How much money do you think consumers spend as a result of internet
advertising? The amount of money that can be sustainably made in the industry
is significantly less than that.

The ad industry markets to clients, not consumers. On the internet, unlike
every major medium before it, clients have stats to show them that their ads
don't work.

When TV dies, so will advertising as we know it.

------
zby
There are some adverts that viewers send each other, a nice analysis of that
trend is the spreadable media series of articles by Henry Jenkins
([http://henryjenkins.org/2009/04/how_sarah_spread_and_what_it...](http://henryjenkins.org/2009/04/how_sarah_spread_and_what_it_m.html)
\- this is a kind of summary).

------
haasted
Microsoft shipping IE with easy-to-enable advertisement blockers, might be the
biggest blow they could deal to Google at the moment.
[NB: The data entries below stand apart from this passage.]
/-- **Soundness of the split trees**: no `V19G` model satisfying the hypotheses `H` passes a tree accepted by `certOK c H` — a leaf directly,
a split through the half of the dichotomy the model falls in (`le_total`). [folklore] -/
theorem certOK_sound (M : V19G.Model c x v) :
    ∀ (t : Cert) (H : List Row), (∀ r ∈ H, Row.Holds x r ∧ r.WF) → certOK c H t = true → False
  | .leaf ct, H, HH, h => by
    simp only [certOK] at h
    exact cert0OK_sound M HH h
  | .split r c1 c2, H, HH, h => by
    simp only [certOK, Bool.and_eq_true] at h
    obtain ⟨⟨hwf, h1⟩, h2⟩ := h
    have hW := rowWF_spec hwf
    rcases le_total (lprod x r.L * (fval r.Bden : ℝ)) (lprod x r.R * (fval r.Bnum : ℝ)) with hle | hle
    · refine certOK_sound M c1 (H ++ [r]) (fun r' hr' => ?_) h1
      rw [List.mem_append, List.mem_singleton] at hr'
      rcases hr' with hr' | rfl
      · exact HH r' hr'
      · exact ⟨hle, hW⟩
    · refine certOK_sound M c2 (H ++ [swapRow r]) (fun r' hr' => ?_) h2
      rw [List.mem_append, List.mem_singleton] at hr'
      rcases hr' with hr' | rfl
      · exact HH r' hr'
      · exact ⟨hle, swapRow_WF hW⟩

/-- **Soundness of the `V19T` certificate checker (abstract form)**: no `V19G` model passes an accepted top-level certificate — a split tree
from the empty hypothesis list, a `branch2` through the branch the model falls in (`V19G.Model.branch`). [folklore] -/
theorem topOK_sound (M : V19G.Model c x v) {ct : Top} (h : topOK c ct = true) : False := by
  cases ct with
  | node t =>
    simp only [topOK] at h
    exact certOK_sound M t [] (fun r hr => by simp at hr) h
  | branch2 tK tK1 =>
    obtain ⟨d, ord, E, s, mode, mid⟩ := c
    cases mode with
    | B z => simp [topOK] at h
    | A k =>
      simp only [topOK, Bool.and_eq_true, decide_eq_true_eq] at h
      obtain ⟨⟨⟨h1, h2⟩, hK⟩, hK1⟩ := h
      rcases M.branch rfl h1 h2 with M' | M'
      · exact certOK_sound M' tK [] (fun r hr => by simp at hr) hK
      · exact certOK_sound M' tK1 [] (fun r hr => by simp at hr) hK1

end Certs

end Summit.ValiantsHypothesis.ValiantsHypothesis.Theorems.LacunarySymmetroidMatrixDescartes.Census.V19T
import Mathlib.Analysis.SpecificLimits.Normed
import Mathlib.Analysis.Asymptotics.Lemmas
import Literature.Computability.Complexity.MurrayWilliams2018EasyWitness
import Literature.Computability.Complexity.CircuitComposition
import HarnessLib

/-!
# Witness circuits: sanity theorems (proofs only)

Companion of `MurrayWilliams2018EasyWitness.lean` (Murray–Williams 2018, Lemma 4.1 as a named
fact, the notion of witness circuits) and of
`MurrayWilliams2018EasyWitnessProofs.lean` (which shows that the LITERAL all-lengths reading
`MurrayWilliams2018_lemma_4_1` has an unsatisfiable hypothesis and holds vacuously, the contentful
fact being the almost-everywhere form `MurrayWilliams2018_lemma_4_1_ae`). This file PROVES an
elementary fact calibrating the conclusion predicate, showing it is inhabited in the intended
way, and two growth estimates of the kind fed to the nondeterministic time hierarchy theorem
(`Diag.ntime_hierarchy_holds`, `DiagMachine.lean`: `f(n+1) = o(g(n))`):

* `exists_circuit_truthTable_prefix` — every string `y` with `|y| ≤ 2^ℓ` is a prefix of the
  truth table (`MetaComplexity.truthTable`) of SOME `B₂`-circuit on `ℓ` inputs with at most
  `univBound ℓ` gates (the table-lookup function, realized by Shannon expansion,
  `cktSize_univ`; Arora–Barak 2009, Claim 2.13); hence
  **`NTIMEHasWitnessCircuits_univBound`**: for every time bound `t` with `n ≤ t n`, `NTIME t`
  has (trivial, exponential-size) witness circuits of size `univBound ((t n)²)` — every witness
  is encoded by some circuit, so the content of the Easy Witness Lemma
  (`MurrayWilliams2018_lemma_4_1_ae`) is entirely in the SIZE `s₂(s₂(s₂(n)))^{2g}` of the
  encoding circuits;
* `isBigO_two_pow_succ`, `isLittleO_succ_pow_two_pow` — `2^{n+1} = O(2ⁿ)` and `(n+1)ᵏ = o(2ⁿ)`
  (real-valued casts, Mathlib's `IsBigO`/`IsLittleO` along `atTop`).

## References

* C. D. Murray, R. R. Williams, *Circuit lower bounds for nondeterministic quasi-polytime: an easy
  witness lemma for NP and NQP*, STOC 2018, §2 (witness circuits) [MurrayWilliams2018].
* S. Arora, B. Barak, *Computational Complexity: A Modern Approach*, CUP 2009, Claim 2.13 (every
  function has a circuit), Thm. 3.2 (the growth condition `f(n+1) = o(g(n))`) [AroraBarak2009].
-/

namespace Literature.Computability.Complexity

open Filter Asymptotics

/-! ### Every string is a prefix of the truth table of some circuit -/

/-- **Table lookup as a circuit**: a string `y` with `|y| ≤ 2^ℓ` is a prefix of the truth table
of some `B₂`-circuit on `ℓ` inputs with at most `univBound ℓ` gates (the function
`v ↦ y[#v]`, `#v` the number of `v` in the enumeration `boolFunEquivFin`, padded by `false`;
realized by `cktSize_univ`, Arora–Barak 2009, Claim 2.13). [cite: AroraBarak2009, Claim 2.13] -/
theorem exists_circuit_truthTable_prefix (y : List Bool) (ℓ : ℕ) (h : y.length ≤ 2 ^ ℓ) :
    ∃ W : Circuit (Fin ℓ), W.IsOver B2 ∧ W.size ≤ univBound ℓ ∧
      y <+: MetaComplexity.truthTable W.eval := by
  classical
  let f : (Fin ℓ → Bool) → Bool := fun v => y.getD (MetaComplexity.boolFunEquivFin ℓ v) false
  obtain ⟨W, hB, hs, hW⟩ := (cktSize_univ (ι := Fin ℓ) fun v (_ : Unit) => f v).toCircuit
  refine ⟨W, hB, by simpa using hs, ?_⟩
  have hev : W.eval = f := funext fun v => hW v
  have htt : MetaComplexity.truthTable f = List.ofFn fun i : Fin (2 ^ ℓ) => y.getD i false := by
    simp [MetaComplexity.truthTable, f]
  rw [hev, htt, List.prefix_iff_eq_take]
  apply List.ext_getElem
  · simp [h]
  · intro i h1 h2
    have hi : i < y.length := by simpa using h1
    simp [List.getElem_take, List.getD_eq_getElem?_getD, List.getElem?_eq_getElem hi]

/-- **Trivial witness circuits** (sanity / non-vacuity of `NTIMEHasWitnessCircuits`): if
`n ≤ t n` for all `n`, then `NTIME t` has witness circuits of size `univBound ((t n)²)` — for a
verifier with constant `c` and inputs of length `n ≥ 2c + 2`, a witness has length
`≤ c · t n + c ≤ (t n)² ≤ 2^{(t n)²}` and is a prefix of the truth table of a circuit on `(t n)²`
inputs (`exists_circuit_truthTable_prefix`). The Easy Witness Lemma is about replacing this
exponential bound by `s₂(s₂(s₂(n)))^{2g}`. [cite: MurrayWilliams2018, §2 (Witness Circuits)] -/
theorem NTIMEHasWitnessCircuits_univBound {t : ℕ → ℕ} (ht : ∀ n, n ≤ t n) :
    NTIMEHasWitnessCircuits t (fun n => univBound (t n ^ 2)) := by
  intro L _ V
  refine ⟨2 * V.c + 2, fun x hx hn => ?_⟩
  obtain ⟨y, hy, hrel⟩ := (V.mem_iff x).1 hx
  have h0 : 2 * V.c + 2 ≤ t x.length := hn.trans (ht x.length)
  have h1 : V.c * t x.length + V.c ≤ t x.length ^ 2 := by
    have h3 : 2 * (V.c * t x.length) + 2 * t x.length ≤ t x.length ^ 2 := by nlinarith [h0]
    have h4 : V.c ≤ V.c * t x.length := Nat.le_mul_of_pos_right _ (by omega)
    omega
  have h2 : y.length ≤ 2 ^ (t x.length ^ 2) := (hy.trans h1).trans Nat.lt_two_pow_self.le
  obtain ⟨W, hB, hs, hpre⟩ := exists_circuit_truthTable_prefix y (t x.length ^ 2) h2
  exact ⟨t x.length ^ 2, W, y, hB, hs, hy, hrel, hpre⟩

/-! ### Growth estimates: `2ⁿ` versus `nᵏ` -/

/-- `2^{n+1} = O(2ⁿ)` (real-valued casts of the natural numbers). [folklore] -/
theorem isBigO_two_pow_succ :
    (fun n : ℕ => ((2 ^ (n + 1) : ℕ) : ℝ)) =O[atTop] fun n : ℕ => ((2 ^ n : ℕ) : ℝ) := by
  refine IsBigO.of_bound 2 (Eventually.of_forall fun n => ?_)
  rw [Real.norm_natCast, Real.norm_natCast]
  exact_mod_cast (le_of_eq (by ring) : 2 ^ (n + 1) ≤ 2 * 2 ^ n)

/-- `(n+1)ᵏ = o(2ⁿ)` (real-valued casts of the natural numbers). [folklore] -/
theorem isLittleO_succ_pow_two_pow (k : ℕ) :
    (fun n : ℕ => (((n + 1) ^ k : ℕ) : ℝ)) =o[atTop] fun n : ℕ => ((2 ^ n : ℕ) : ℝ) := by
  have h1 : (fun n : ℕ => (((n + 1) ^ k : ℕ) : ℝ)) =O[atTop] fun n : ℕ => ((n ^ k : ℕ) : ℝ) := by
    refine IsBigO.of_bound (2 ^ k) ?_
    filter_upwards [eventually_ge_atTop 1] with n hn
    rw [Real.norm_natCast, Real.norm_natCast]
    have h : (n + 1) ^ k ≤ 2 ^ k * n ^ k := by
      rw [← mul_pow]; exact Nat.pow_le_pow_left (by omega) k
    exact_mod_cast h
  have h2 : (fun n : ℕ => ((n ^ k : ℕ) : ℝ)) =o[atTop] fun n : ℕ => ((2 ^ n : ℕ) : ℝ) := by
    have ht := tendsto_pow_const_div_const_pow_of_one_lt k (one_lt_two (α := ℝ))
    have h2' : (fun n : ℕ => (n : ℝ) ^ k) =o[atTop] fun n : ℕ => (2 : ℝ) ^ n :=
      isLittleO_of_tendsto (fun n h => absurd h (by positivity)) ht
    simpa using h2'
  exact h1.trans_isLittleO h2

end Literature.Computability.Complexity
import Mathlib
import HarnessLib
import Summits.AtomisticToContinuum.Crystallization.Theorems.PricedLinkCensusSoftFourRingsCapCertEval

/-!
# Bond-to-cap certificate: the valid inequalities behind a certificate: the three-point part summed over `X × X` is nonnegative (polar kernels around the pole), Legendre positivity on `{p} ∪ X` with polynomial weights, and the master inequality

Route `PricedLinkCensus`, item `SoftFourRings` (stmt-AtomisticToContinuum-14234), crux `Cap.BondToCap`
(seat c3).  Part 2/5 of the semantics-and-soundness layer of the certificate checker
(`PricedLinkCensusSoftFourRingsCapCertComp`).  Master valid inequality, for a unit pole `p ∉ X` and
unit vectors `X` (`u_x = ⟪p,x⟫`, `t_xy = ⟪x,y⟫`): `Σ_{x,y∈X} Ocore(u_x,u_y,t_xy) + Σ_x Dcross(u_x) + c₀ ≥ 0`;
splitting at each `x` into the diagonal, four bonded and seven non-bonded terms and moving the free
polynomials with the degree identities gives `0 ≤ Σ D + Σ O_b + Σ O_n + c₀ ≤ 12α + 48β_b + 84β_n + c₀ < 0`.
-/

namespace Summit.AtomisticToContinuum.Crystallization.Theorems.Cap.Cert

open Real RealInnerProductSpace Finset
open Literature.Geometry.DiscreteGeometry Literature.Geometry.DiscreteGeometry.PolyCert
  Literature.Geometry.DiscreteGeometry.PolyCert.SPoly

/-! ### The valid inequalities -/

/-- **Legendre positivity on the pole and the configuration, functional weights.**  For a unit
vector `p ∉ X`, unit vectors `X`, a real `β` and any weight function `f`:
`0 ≤ β² L_l(1) + 2β Σ_x f(x) L_l(⟪p,x⟫) + Σ_{x,y} f(x) f(y) L_l(⟪x,y⟫)`, `L_l(t) = legendreI l t 1`.
[folklore] -/
theorem legendre_pole_coupling_fun (l : ℕ) (β : ℝ) (f : EuclideanSpace ℝ (Fin 3) → ℝ)
    {p : EuclideanSpace ℝ (Fin 3)} (hp : ‖p‖ = 1)
    {X : Finset (EuclideanSpace ℝ (Fin 3))} (hX1 : ∀ x ∈ X, ‖x‖ = 1) (hpX : p ∉ X) :
    0 ≤ β ^ 2 * legendreI l 1 1 + 2 * β * ∑ x ∈ X, f x * legendreI l ⟪p, x⟫ 1 +
      ∑ x ∈ X, ∑ y ∈ X, f x * f y * legendreI l ⟪x, y⟫ 1 := by
  classical
  set c : EuclideanSpace ℝ (Fin 3) → ℝ := fun y => if y = p then β else f y with hc
  have h := sum_sum_legendreI_nonneg l (insert p X) c id
  have hcp : c p = β := by simp [hc]
  have hcx : ∀ x ∈ X, c x = f x := by
    intro x hx
    have : x ≠ p := fun h => hpX (h ▸ hx)
    simp [hc, this]
  have hnorm : ∀ y ∈ insert p X, ‖y‖ = 1 := by
    intro y hy
    rcases Finset.mem_insert.1 hy with rfl | hy
    · exact hp
    · exact hX1 y hy
  have hpp : ⟪p, p⟫ = 1 := by rw [real_inner_self_eq_norm_sq, hp]; norm_num
  have h1 : ∑ i ∈ insert p X, ∑ j ∈ insert p X,
      c i * c j * legendreI l (inner ℝ (id i) (id j)) (‖id i‖ ^ 2 * ‖id j‖ ^ 2) =
      ∑ i ∈ insert p X, ∑ j ∈ insert p X, c i * c j * legendreI l ⟪i, j⟫ 1 := by
    refine Finset.sum_congr rfl fun i hi => Finset.sum_congr rfl fun j hj => ?_
    simp only [id]
    rw [hnorm i hi, hnorm j hj]; norm_num
  rw [h1, Finset.sum_insert hpX] at h
  simp_rw [Finset.sum_insert hpX] at h
  rw [Finset.sum_add_distrib] at h
  have e1 : c p * c p * legendreI l ⟪p, p⟫ 1 = β ^ 2 * legendreI l 1 1 := by
    rw [hcp, hpp]; ring
  have e2 : ∑ x ∈ X, c p * c x * legendreI l ⟪p, x⟫ 1 =
      β * ∑ x ∈ X, f x * legendreI l ⟪p, x⟫ 1 := by
    rw [Finset.mul_sum]
    refine Finset.sum_congr rfl fun x hx => ?_
    rw [hcp, hcx x hx]; ring
  have e3 : ∑ x ∈ X, c x * c p * legendreI l ⟪x, p⟫ 1 =
      β * ∑ x ∈ X, f x * legendreI l ⟪p, x⟫ 1 := by
    rw [Finset.mul_sum]
    refine Finset.sum_congr rfl fun x hx => ?_
    rw [hcp, hcx x hx, real_inner_comm x p]; ring
  have e4 : ∑ x ∈ X, ∑ y ∈ X, c x * c y * legendreI l ⟪x, y⟫ 1 =
      ∑ x ∈ X, ∑ y ∈ X, f x * f y * legendreI l ⟪x, y⟫ 1 := by
    refine Finset.sum_congr rfl fun x hx => Finset.sum_congr rfl fun y hy => ?_
    rw [hcx x hx, hcx y hy]
  rw [e1, e2, e3, e4] at h
  linarith

/-- **The three-point part summed over `X × X` is nonnegative.** [folklore] -/
theorem sum_sum_F3val_nonneg {p : EuclideanSpace ℝ (Fin 3)} (hp : ‖p‖ = 1)
    {X : Finset (EuclideanSpace ℝ (Fin 3))} (hX1 : ∀ x ∈ X, ‖x‖ = 1) :
    ∀ bs : List TBlk, 0 ≤ ∑ x ∈ X, ∑ y ∈ X, F3val bs ⟪p, x⟫ ⟪p, y⟫ ⟪x, y⟫
  | [] => by simp [F3val]
  | b :: bs => by
    have hrest := sum_sum_F3val_nonneg hp hX1 bs
    have hsplit : ∀ u v t : ℝ, F3val (b :: bs) u v t =
        (b.ws.map fun w => phiW w u * phiW w v * capQ b.k (t - u * v) ((1 - u ^ 2) * (1 - v ^ 2))).sum
          + F3val bs u v t := by
      intro u v t; simp [F3val]
    simp_rw [hsplit, Finset.sum_add_distrib]
    refine add_nonneg ?_ hrest
    -- inner induction on the weight vectors
    suffices hws : ∀ ws : List (List ℤ), 0 ≤ ∑ x ∈ X, ∑ y ∈ X,
        (ws.map fun w => phiW w ⟪p, x⟫ * phiW w ⟪p, y⟫ *
          capQ b.k (⟪x, y⟫ - ⟪p, x⟫ * ⟪p, y⟫) ((1 - ⟪p, x⟫ ^ 2) * (1 - ⟪p, y⟫ ^ 2))).sum from hws b.ws
    intro ws
    induction ws with
    | nil => simp
    | cons w ws ih =>
      simp_rw [List.map_cons, List.sum_cons, Finset.sum_add_distrib]
      refine add_nonneg ?_ ih
      have h := sum_sum_capQ_nonneg b.k X (fun x => phiW w ⟪p, x⟫) hp (fun x => x) hX1
      simpa using h

/-- **The Legendre couplings summed over `X × X` (pair part), `X` (point part) and the constant are
nonnegative.** [folklore] -/
theorem legendre_couplings_nonneg {p : EuclideanSpace ℝ (Fin 3)} (hp : ‖p‖ = 1)
    {X : Finset (EuclideanSpace ℝ (Fin 3))} (hX1 : ∀ x ∈ X, ‖x‖ = 1) (hpX : p ∉ X) :
    ∀ bs : List LBlk, 0 ≤ ∑ x ∈ X, ∑ y ∈ X, LcoupOval bs ⟪p, x⟫ ⟪p, y⟫ ⟪x, y⟫ +
      ∑ x ∈ X, LcoupDval bs ⟪p, x⟫ +
      (bs.map fun b => (b.vs.map fun w => (w.headD 0 : ℝ) ^ 2 * legendreI b.l 1 1).sum).sum
  | [] => by simp [LcoupOval, LcoupDval]
  | b :: bs => by
    have hrest := legendre_couplings_nonneg hp hX1 hpX bs
    have hO : ∀ u v t : ℝ, LcoupOval (b :: bs) u v t =
        (b.vs.map fun w => phiW w.tail u * phiW w.tail v * legendreI b.l t 1).sum + LcoupOval bs u v t := by
      intro u v t; simp [LcoupOval]
    have hD : ∀ u : ℝ, LcoupDval (b :: bs) u =
        (b.vs.map fun w => 2 * (w.headD 0 : ℝ) * (phiW w.tail u * legendreI b.l u 1)).sum + LcoupDval bs u := by
      intro u; simp [LcoupDval]
    simp_rw [hO, hD, List.map_cons, List.sum_cons, Finset.sum_add_distrib]
    suffices hvs : ∀ vs : List (List ℤ), 0 ≤
        ∑ x ∈ X, ∑ y ∈ X, (vs.map fun w => phiW w.tail ⟪p, x⟫ * phiW w.tail ⟪p, y⟫ * legendreI b.l ⟪x, y⟫ 1).sum +
        ∑ x ∈ X, (vs.map fun w => 2 * (w.headD 0 : ℝ) * (phiW w.tail ⟪p, x⟫ * legendreI b.l ⟪p, x⟫ 1)).sum +
        (vs.map fun w => (w.headD 0 : ℝ) ^ 2 * legendreI b.l 1 1).sum by
      have := hvs b.vs; linarith
    intro vs
    induction vs with
    | nil => simp
    | cons w vs ih =>
      simp_rw [List.map_cons, List.sum_cons, Finset.sum_add_distrib]
      have h := legendre_pole_coupling_fun b.l (w.headD 0 : ℝ) (fun x => phiW w.tail ⟪p, x⟫) hp hX1 hpX
      have e : ∑ x ∈ X, 2 * (w.headD 0 : ℝ) * (phiW w.tail ⟪p, x⟫ * legendreI b.l ⟪p, x⟫ 1) =
          2 * (w.headD 0 : ℝ) * ∑ x ∈ X, phiW w.tail ⟪p, x⟫ * legendreI b.l ⟪p, x⟫ 1 := by
        rw [Finset.mul_sum]
      rw [e]
      linarith

/-- **The master valid inequality** of a certificate. [folklore] -/
theorem master_nonneg (c : CapCert) {p : EuclideanSpace ℝ (Fin 3)} (hp : ‖p‖ = 1)
    {X : Finset (EuclideanSpace ℝ (Fin 3))} (hX1 : ∀ x ∈ X, ‖x‖ = 1) (hpX : p ∉ X) :
    0 ≤ ∑ x ∈ X, ∑ y ∈ X, eval (OcorePoly c) ⟪p, x⟫ ⟪p, y⟫ ⟪x, y⟫ +
      ∑ x ∈ X, LcoupDval c.lb ⟪p, x⟫ + (c0Of c.lb : ℝ) := by
  have h1 := sum_sum_F3val_nonneg hp hX1 c.tb
  have h2 := legendre_couplings_nonneg hp hX1 hpX c.lb
  rw [c0Of_eq]
  have e : ∀ u v t : ℝ, eval (OcorePoly c) u v t = F3val c.tb u v t + LcoupOval c.lb u v t := by
    intro u v t; rw [OcorePoly, eval_append, eval_F3Poly, eval_LcoupOPoly]
  simp_rw [e, Finset.sum_add_distrib]
  linarith

end Summit.AtomisticToContinuum.Crystallization.Theorems.Cap.Cert
/-!
# The local Siegel character and the unramified local section `Λ_{s,v}` of the doubled group (leaf D7c of the LOCAL SEAM of s23)

Topic `NumberTheory/K2Lit` (Track B build stream 29; SPEC-D7 `K2/K2Liu-plan/g0/SPEC-D7-LocalDoublingZeta.v1.K2Liu-plan-g0.md` §§2–3;
DEPMAP v2.1 `Cruxes/HLiu418/Lines/K2_Liu_LocalSeam_s23.md` §1 (a), §2 (LS1), file #22). Sibling of ★ `K2Lit/LocalDoublingEmbedding`
(`ι_v`) and ★ `K2Lit/LocalDoublingZeta` (`localZeta`, `doublingHeckeOp`, `zetaS`). Definitions with bodies and proved theorems only:
**no `sorry`, no named fact, no instance, no notation.** REUSE-FIRST: the local Siegel data are NOT re-defined — they are the ★ global
ones of `K2Lit/SiegelEisensteinSeriesDoubled` (`siegelDelta`, `siegelDeltaCharacter`) read at the place inclusion ★
`GRConstruction.locToAdelic v = UnitaryGroup.inclPlaceAdelic v : H(L⁺_v) →* H(𝔸)`, and identified with the ★ GR91 local package
(`UnitaryDualPair.LocalSplitting.IsSiegelDelta ∕ detDelta ∕ chiDet`, ★ D1 `K2Lit/DoubledUnitaryDegeneratePrincipalSeries.localSiegelCharacter`)
through the ★ place-component bridges `DoubledUnitarySiegelPlaceComponents` (`isSiegelDelta_locToAdelic_iff`, `chiDet_locToAdelic`,
`modDelta_locToAdelic`).

* §1 the δ-package of the K2Lit datum for the GR91 local API (all ★: `imagUnit`, `GRConstruction.gramR_isSymm ∕ hermD_eq_map_gramD`).
* §2 `siegelDeltaLoc v = P_Δ(L⁺_v) ≤ H(L⁺_v)` := ★ `siegelDelta.comap (locToAdelic v)`; block form (`mem_siegelDeltaLoc_iff_isSiegelM`) and the GR91
  Lagrangian form (`mem_siegelDeltaLoc_iff_local`); `siegelCharLoc χ v s u := ★ siegelDeltaCharacter χ s (locToAdelic v u)`
  (`= χ_v(det_Δ u)·|det_Δ u|_v^{s+n/2}`), multiplicative on `P_Δ(L⁺_v)`; **`siegelCharLoc_eq_localSiegelCharacter`**: on elements with unit
  `det_Δ` it IS ★ D1's `localSiegelCharacter` for the family `χ_w := χ.localComponent w` (so D1's `localDegPS χ_v s` are its sections).
* §3 **unramified triviality**: `siegelCharLoc χ v s = 1` on `P_Δ(L⁺_v) ∩ K_{H,v}` when `χ` is unramified above `v` (★ `valuation_detDelta_eq_one`,
  ★ `IsUnramifiedAt.localComponent_eq_one_of_valuation_eq_one`).
* §4 the **unramified local section `LambdaLoc χ v s : H(L⁺_v) → ℂ`** (`Λ_{s,v}(p k) = siegelCharLoc χ v s p` for `p ∈ P_Δ(L⁺_v)`, `k ∈ K_{H,v}`,
  junk `0` off `P_Δ·K_H`), WELL DEFINED by §3 (`siegelCharLoc_eq_of_decomp`); `LambdaLoc 1 = 1`, `= 1` on `K_{H,v}`, right `K_{H,v}`-invariance,
  left `P_Δ`-equivariance, and **`lambdaLoc_mem_localDegPS`**: `Λ_{s,v} ∈ I_v(s, χ_v)` = ★ D1 `localDegPS`. The local Iwasawa decomposition
  `H(L⁺_v) = P_Δ(L⁺_v)·K_{H,v}` (under which the junk branch is empty) is NOT defined or posited here: sockets take it as the explicit binder
  `∀ h, ∃ p ∈ siegelDeltaLoc … v, ∃ k ∈ UnitaryGroup.localInt … v, h = p * k` until the Cartan∕Iwasawa file (#26∕#27) proves it at good places.

Degenerate corners: `n = 0` (`H_v` trivial, `Λ ≡ 1`); `χ` ramified above `v` (then §3∕§4 are not claimed — hypothesis
`hχ : ∀ w ∣ v, χ.IsUnramifiedAt w`); `h ∉ P_Δ·K_H` (junk `0`; empty under the local Iwasawa decomposition).
References: [Li1992, §3]; [GelbartPiatetskishapiroRallis1987, Part A §1, §6]; [HarrisKudlaSweet1996, §1 (1.11)–(1.15)]; [Kudla1994, §3];
[GelbartRogawski1991, §3.1 (3.1.2)–(3.1.3)]; [Liu2011, §2C p. 863].
-/

set_option autoImplicit false

noncomputable section

open scoped Matrix
open NumberField IsDedekindDomain

namespace Literature.NumberTheory.K2Lit.SiegelDoubled

open Literature.NumberTheory.Automorphic Literature.NumberTheory.GaloisRepresentations
open Literature.NumberTheory.GelbartRogawski1991 Literature.NumberTheory.GelbartRogawski1991.GRConstruction
open Literature.NumberTheory.GelbartRogawski1991.UnitaryDualPair

variable (L : Type) [Field L] [NumberField L] [IsCMField L]
variable {N M n : ℕ} (e : Fin N × Fin M ≃ Fin n)
  (dV : Fin N → L) (hdV : ∀ i, IsCMField.complexConj L (dV i) = dV i)
  (dW : Fin M → L) (hdW : ∀ i, IsCMField.complexConj L (dW i) = dW i)
  (v : HeightOneSpectrum (𝓞 (Fp L)))

/-! ## §1 The δ-package of the K2Lit datum for the GR91 local API

The GR91 local API (`UnitaryDualPair.LocalSplitting.*`, ★ D1) is keyed by `(hcδ, hδ, hd, hT₀, hJD)`; for the K2Lit datum these are
★ `complexConj_imagUnit L`, ★ `imagUnit_ne_zero L`, ★ `imagUnit_mul_self L`, ★ `GRConstruction.gramR_isSymm`, ★ `GRConstruction.hermD_eq_map_gramD`
(`DoubledWeilRepresentationLocalFamilyCM`) — reused by name below, nothing re-declared. -/

/-! ## §2 `P_Δ(L⁺_v)` and the local Siegel character, read through `locToAdelic v` -/

/-- **`P_Δ(L⁺_v) ≤ H(L⁺_v)`**: the pull-back of ★ `siegelDelta = P_Δ(𝔸)` along the place inclusion ★ `locToAdelic v`.
[cite: Kudla1994, §3] [cite: HarrisKudlaSweet1996, §1 (1.11)] -/
def siegelDeltaLoc : Subgroup (UnitaryGroup.localPi L (IsCMField.complexConj L) (n + n) (hermD L e dV hdV dW hdW) v) :=
  (siegelDelta L e dV hdV dW hdW).comap (locToAdelic L e dV hdV dW hdW v)

/-- membership: `u ∈ P_Δ(L⁺_v) ↔ ι_v u ∈ P_Δ(𝔸)`. [cite: Kudla1994, §3] -/
theorem mem_siegelDeltaLoc_iff (u : UnitaryGroup.localPi L (IsCMField.complexConj L) (n + n) (hermD L e dV hdV dW hdW) v) :
    u ∈ siegelDeltaLoc L e dV hdV dW hdW v ↔ IsSiegelDelta L e dV hdV dW hdW (locToAdelic L e dV hdV dW hdW v u) :=
  Iff.rfl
Of course, they are unlikely to do so now that they have invested so heavily
in emulating Google's business model.

------
kleinsch
ReplayTV had the ability to automatically skip commercials on TV 6-7 years ago
and I'm sure the same articles were all over the news. It didn't really
happen, now did it?

------
calcnerd256
I don't block ads. Well, I guess running Chrome on Ubuntu means I block Flash
ads, but it also means I block all Flash (and Java and any other plugin).

------
Ardit20
I think Murdoch probably paid this guy. :P That might explain the continual
repetition of "People do not like Advertisement". I got scared at some point
that he is rewiring my brain or something.

Umm, I have some problem with my teeth. There was this advertisement which
mentioned a tooth paste which helps tackle it, I was kinda glad that I saw
that advert. Then there are these advertisements with cool songs, hey it might
just lift my spirit for a bit. Sometimes, I kind of want variety in my food
and wonder how I may try something new, what is out there to try, guess tv
advertisements may inform me at some point. The idea that people do not like
advertisements is rubish, people do not like seeing the same advert over and
over and over again, but they do like to be informed about what is out there.